# Shopping for 55" Plasma



## wbz (Feb 27, 2011)

Looking for a 55" or 60" Plasma and I don't need or desire 3D. I'm looking for best bang for the buck. I'm a happy owner of an older Sharp Aquos 42" LCD that will be moving to another room so it should be an easy upgrade to a Plasma. 
Used to be that Panasonic was king of Plasmas. 
Anyone care to share a list of which ones would be in say the top 3?


----------



## lcaillo (May 2, 2006)

Panasonic for best value overall, IMO.


----------



## Robert Zohn (Aug 13, 2011)

I like Panasonic's new TC-P55ST50 for around $1600. If that's too high take a look at Panasonic's TC-P55UT50 for just under $1,400. 

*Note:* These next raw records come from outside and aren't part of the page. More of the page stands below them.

import Mathlib
import HarnessLib
import HarnessLib.Audit
import Summits.FinalStateConjecture.Statement
import Literature.Geometry.Lorentzian.TameGenericityLocal
import Summits.FinalStateConjecture.FinalStateConjecture.Theorems.CurvatureOrSymmetryLocalExitSuffices
import Summits.KontsevichZagierPeriods.KontsevichZagierPeriods.Theses.FurushoPentagon
import Literature.NumberTheory.Transcendental.MZVWordShuffle

/-!
# drefute — `stub_shuffleWords` of line `dilation-homotopy-transposition` (crux stmt-KontsevichZagierPeriods-3930)

Pure list combinatorics: the words obtained by inserting the letter `1` at the gaps `1, …, n` of
`0^{s₁-1}1⋯0^{s_k-1}1` are Hoffman's split indices together with the insertions `(…, s_i, 1, …)`.
Proved for every index with positive entries (by induction on the index, `Z` generalised), which
contains the admissible case of the stub.
-/

set_option linter.dupNamespace false
open Literature.NumberTheory.Transcendental

namespace Summit.KontsevichZagierPeriods.KontsevichZagierPeriods.Cruxes.HoffmanRelationInKZ.DrefuteWords

variable {M : Type*} [AddCommGroup M]

/-! ### List helpers -/

theorem list_sum_range (n : ℕ) (F : ℕ → M) :
    ((List.range n).map F).sum = ∑ i ∈ Finset.range n, F i := by
  induction n with
  | zero => simp
  | succ n ih => rw [List.range_succ, List.map_append, List.sum_append, ih, Finset.sum_range_succ]; simp

/-- Inserting inside a run of `false`s. -/
theorem insertIdx_replicate_false (p r : ℕ) (w : List Bool) :
    (List.replicate (p + r) false ++ w).insertIdx p true =
      List.replicate p false ++ true :: (List.replicate r false ++ w) := by
  induction p with
  | zero => simp
  | succ p ih =>
    rw [show p + 1 + r = (p + r) + 1 by omega, List.replicate_succ, List.cons_append,
      List.insertIdx_succ_cons, ih, List.replicate_succ, List.cons_append]

/-- Inserting beyond a prefix. -/
theorem insertIdx_append_right (l₁ l₂ : List Bool) (k : ℕ) (x : Bool) :
    (l₁ ++ l₂).insertIdx (l₁.length + k) x = l₁ ++ l₂.insertIdx k x := by
  induction l₁ with
  | nil => simp
  | cons b l₁ ih =>
    rw [List.length_cons, show l₁.length + 1 + k = (l₁.length + k) + 1 by omega, List.cons_append,
      List.insertIdx_succ_cons, ih, List.cons_append]

/-- Reading a block `0^m 1` in front of a word. -/
theorem ofBinaryWordAux_block (c m : ℕ) (w : List Bool) :
    MZV.ofBinaryWordAux c (List.replicate m false ++ true :: w) = (c + m + 1) :: MZV.ofBinaryWord w := by
  induction m generalizing c with
  | zero => simp [MZV.ofBinaryWord]
  | succ m ih =>
    rw [List.replicate_succ, List.cons_append, MZV.ofBinaryWordAux_false, ih]
    congr 1; omega

theorem ofBinaryWord_block (m : ℕ) (w : List Bool) :
    MZV.ofBinaryWord (List.replicate m false ++ true :: w) = (m + 1) :: MZV.ofBinaryWord w := by
  rw [MZV.ofBinaryWord, ofBinaryWordAux_block]; simp

theorem binaryWord_cons (a : ℕ) (t : List ℕ) :
    MZV.binaryWord (a :: t) = List.replicate (a - 1) false ++ true :: MZV.binaryWord t := by
  simp [MZV.binaryWord]

/-- The first block `0^{a-1} 1` as a prefix: insertion at position `a - 1 + 1 + k`. -/
theorem insertIdx_after_block (a : ℕ) (w : List Bool) (k : ℕ) :
    (List.replicate (a - 1) false ++ true :: w).insertIdx (a - 1 + 1 + k) true =
      List.replicate (a - 1) false ++ true :: w.insertIdx k true := by
  have h := insertIdx_append_right (List.replicate (a - 1) false ++ [true]) w k true
  simp only [List.length_append, List.length_replicate, List.length_singleton, List.append_assoc,
    List.singleton_append] at h
  exact h

/-! ### The three sums -/

/-- Gap sum. -/
def gapSum (Z : List ℕ → M) (s : List ℕ) : M :=
  ((List.range (MZV.weight s)).map fun g => Z (MZV.ofBinaryWord ((MZV.binaryWord s).insertIdx (g + 1) true))).sum

/-- Split sum. -/
def splitSum (Z : List ℕ → M) (s : List ℕ) : M :=
  ((List.range s.length).map fun i =>
    ((List.range (s.getD i 0 - 1)).map fun j => Z (s.take i ++ [s.getD i 0 - j, j + 1] ++ s.drop (i + 1))).sum).sum

/-- Insertion sum. -/
def insSum (Z : List ℕ → M) (s : List ℕ) : M :=
  ((List.range s.length).map fun i => Z (s.take (i + 1) ++ [1] ++ s.drop (i + 1))).sum

/-! ### Recursions in the index -/

theorem splitSum_cons (Z : List ℕ → M) (a : ℕ) (t : List ℕ) :
    splitSum Z (a :: t) =
      ((List.range (a - 1)).map fun j => Z ((a - j) :: (j + 1) :: t)).sum + splitSum (fun u => Z (a :: u)) t := by
  rw [splitSum, splitSum, List.length_cons, List.range_succ_eq_map, List.map_cons, List.sum_cons, List.map_map]
  congr 1

theorem insSum_cons (Z : List ℕ → M) (a : ℕ) (t : List ℕ) :
    insSum Z (a :: t) = Z (a :: 1 :: t) + insSum (fun u => Z (a :: u)) t := by
  rw [insSum, insSum, List.length_cons, List.range_succ_eq_map, List.map_cons, List.sum_cons, List.map_map]
  congr 1

theorem gapSum_cons (Z : List ℕ → M) {a : ℕ} (ha : 1 ≤ a) (t : List ℕ) (ht : ∀ x ∈ t, 1 ≤ x) :
    gapSum Z (a :: t) =
      ((List.range (a - 1)).map fun g => Z ((g + 2) :: (a - 1 - g) :: t)).sum + Z (a :: 1 :: t) +
        gapSum (fun u => Z (a :: u)) t := by
  have hw : MZV.weight (a :: t) = (a - 1) + 1 + MZV.weight t := by
    simp [MZV.weight]; omega
  have hobw : MZV.ofBinaryWord (MZV.binaryWord t) = t := MZV.ofBinaryWord_binaryWord ht
  rw [gapSum, gapSum, hw, List.range_add, List.range_succ, List.map_append, List.map_append, List.sum_append,
    List.sum_append, List.map_map, List.map_singleton, List.sum_singleton, binaryWord_cons]
  congr 1
  · congr 1
    · -- insertions inside the first block
      refine congrArg List.sum (List.map_congr_left fun g hg => ?_)
      rw [List.mem_range] at hg
      have key : (List.replicate (a - 1) false ++ true :: MZV.binaryWord t).insertIdx (g + 1) true =
          List.replicate (g + 1) false ++ true :: (List.replicate (a - 2 - g) false ++ true :: MZV.binaryWord t) := by
        rw [show a - 1 = (g + 1) + (a - 2 - g) by omega]
        exact insertIdx_replicate_false _ _ _
      have e1 : g + 1 + 1 = g + 2 := by omega
      have e2 : a - 2 - g + 1 = a - 1 - g := by omega
      rw [key, ofBinaryWord_block, ofBinaryWord_block, hobw, e1, e2]
    · -- insertion right after the first block
      have h := insertIdx_after_block a (MZV.binaryWord t) 0
      rw [Nat.add_zero] at h
      rw [h, List.insertIdx_zero, ofBinaryWord_block, Nat.sub_add_cancel ha, MZV.ofBinaryWord,
        MZV.ofBinaryWordAux_true, Nat.zero_add]
      change Z (a :: 1 :: MZV.ofBinaryWord (MZV.binaryWord t)) = _
      rw [hobw]
  · -- insertions in the tail
    refine congrArg List.sum (List.map_congr_left fun g _ => ?_)
    simp only [Function.comp]
    rw [show a - 1 + 1 + g + 1 = a - 1 + 1 + (g + 1) by ring, insertIdx_after_block, ofBinaryWord_block,
      Nat.sub_add_cancel ha]

/-- Reflection of the inner-block insertions onto the splits of the first block. -/
theorem inner_eq_splits (Z : List ℕ → M) (a : ℕ) (t : List ℕ) :
    ((List.range (a - 1)).map fun g => Z ((g + 2) :: (a - 1 - g) :: t)).sum =
      ((List.range (a - 1)).map fun j => Z ((a - j) :: (j + 1) :: t)).sum := by
  rw [list_sum_range, list_sum_range,
    ← Finset.sum_range_reflect (fun j => Z ((a - j) :: (j + 1) :: t)) (a - 1)]
  refine Finset.sum_congr rfl fun g hg => ?_
  rw [Finset.mem_range] at hg
  show Z ((g + 2) :: (a - 1 - g) :: t) = Z ((a - (a - 1 - 1 - g)) :: (a - 1 - 1 - g + 1) :: t)
  have e1 : a - (a - 1 - 1 - g) = g + 2 := by omega
  have e2 : a - 1 - 1 - g + 1 = a - 1 - g := by omega
  rw [e1, e2]

/-- **The identity for every index with positive entries.** -/
theorem gapSum_eq (s : List ℕ) (hs : ∀ x ∈ s, 1 ≤ x) (Z : List ℕ → M) :
    gapSum Z s = splitSum Z s + insSum Z s := by
  induction s generalizing Z with
  | nil => simp [gapSum, splitSum, insSum, MZV.weight]
  | cons a t ih =>
    have ha : 1 ≤ a := hs a (by simp)
    have ht : ∀ x ∈ t, 1 ≤ x := fun x hx => hs x (by simp [hx])
    rw [gapSum_cons Z ha t ht, splitSum_cons, insSum_cons, ih ht, inner_eq_splits]
    abel

/-- **`stub_shuffleWords` of the lead's skeleton, PROVED** (type copied verbatim). -/
theorem stub_shuffleWords_proof : ∀ (s : List ℕ), MZV.IsAdmissible s → ∀ Z : List ℕ → KZ.FormalRep, ((List.range (MZV.weight s)).map (fun g => Z (MZV.ofBinaryWord ((MZV.binaryWord s).insertIdx (g + 1) true)))).sum = ((List.range s.length).map (fun i => ((List.range (s.getD i 0 - 1)).map (fun j => Z (s.take i ++ [s.getD i 0 - j, j + 1] ++ s.drop (i + 1)))).sum)).sum + ((List.range s.length).map (fun i => Z (s.take (i + 1) ++ [1] ++ s.drop (i + 1)))).sum := by
  intro s hs Z
  exact gapSum_eq s hs.1 Z

end Summit.KontsevichZagierPeriods.KontsevichZagierPeriods.Cruxes.HoffmanRelationInKZ.DrefuteWords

All of them are 3D capable, but that's the way all TV manufacturers' are going. 

-Robert


----------



## wbz (Feb 27, 2011)

So I went out to look at the Panny's, with the hope of a deal on a P55TST-30, and got distracted by the LG 60PA6500. Much to my surprise these newer tv's don't have an analog audio out! 
I'm not about to replace my stereo system just to get tv sound so now I guess I have to factor in an external DtoA converter. Has anyone done that and where there any drawbacks? (like clicks, pops, lost synch, etc)


----------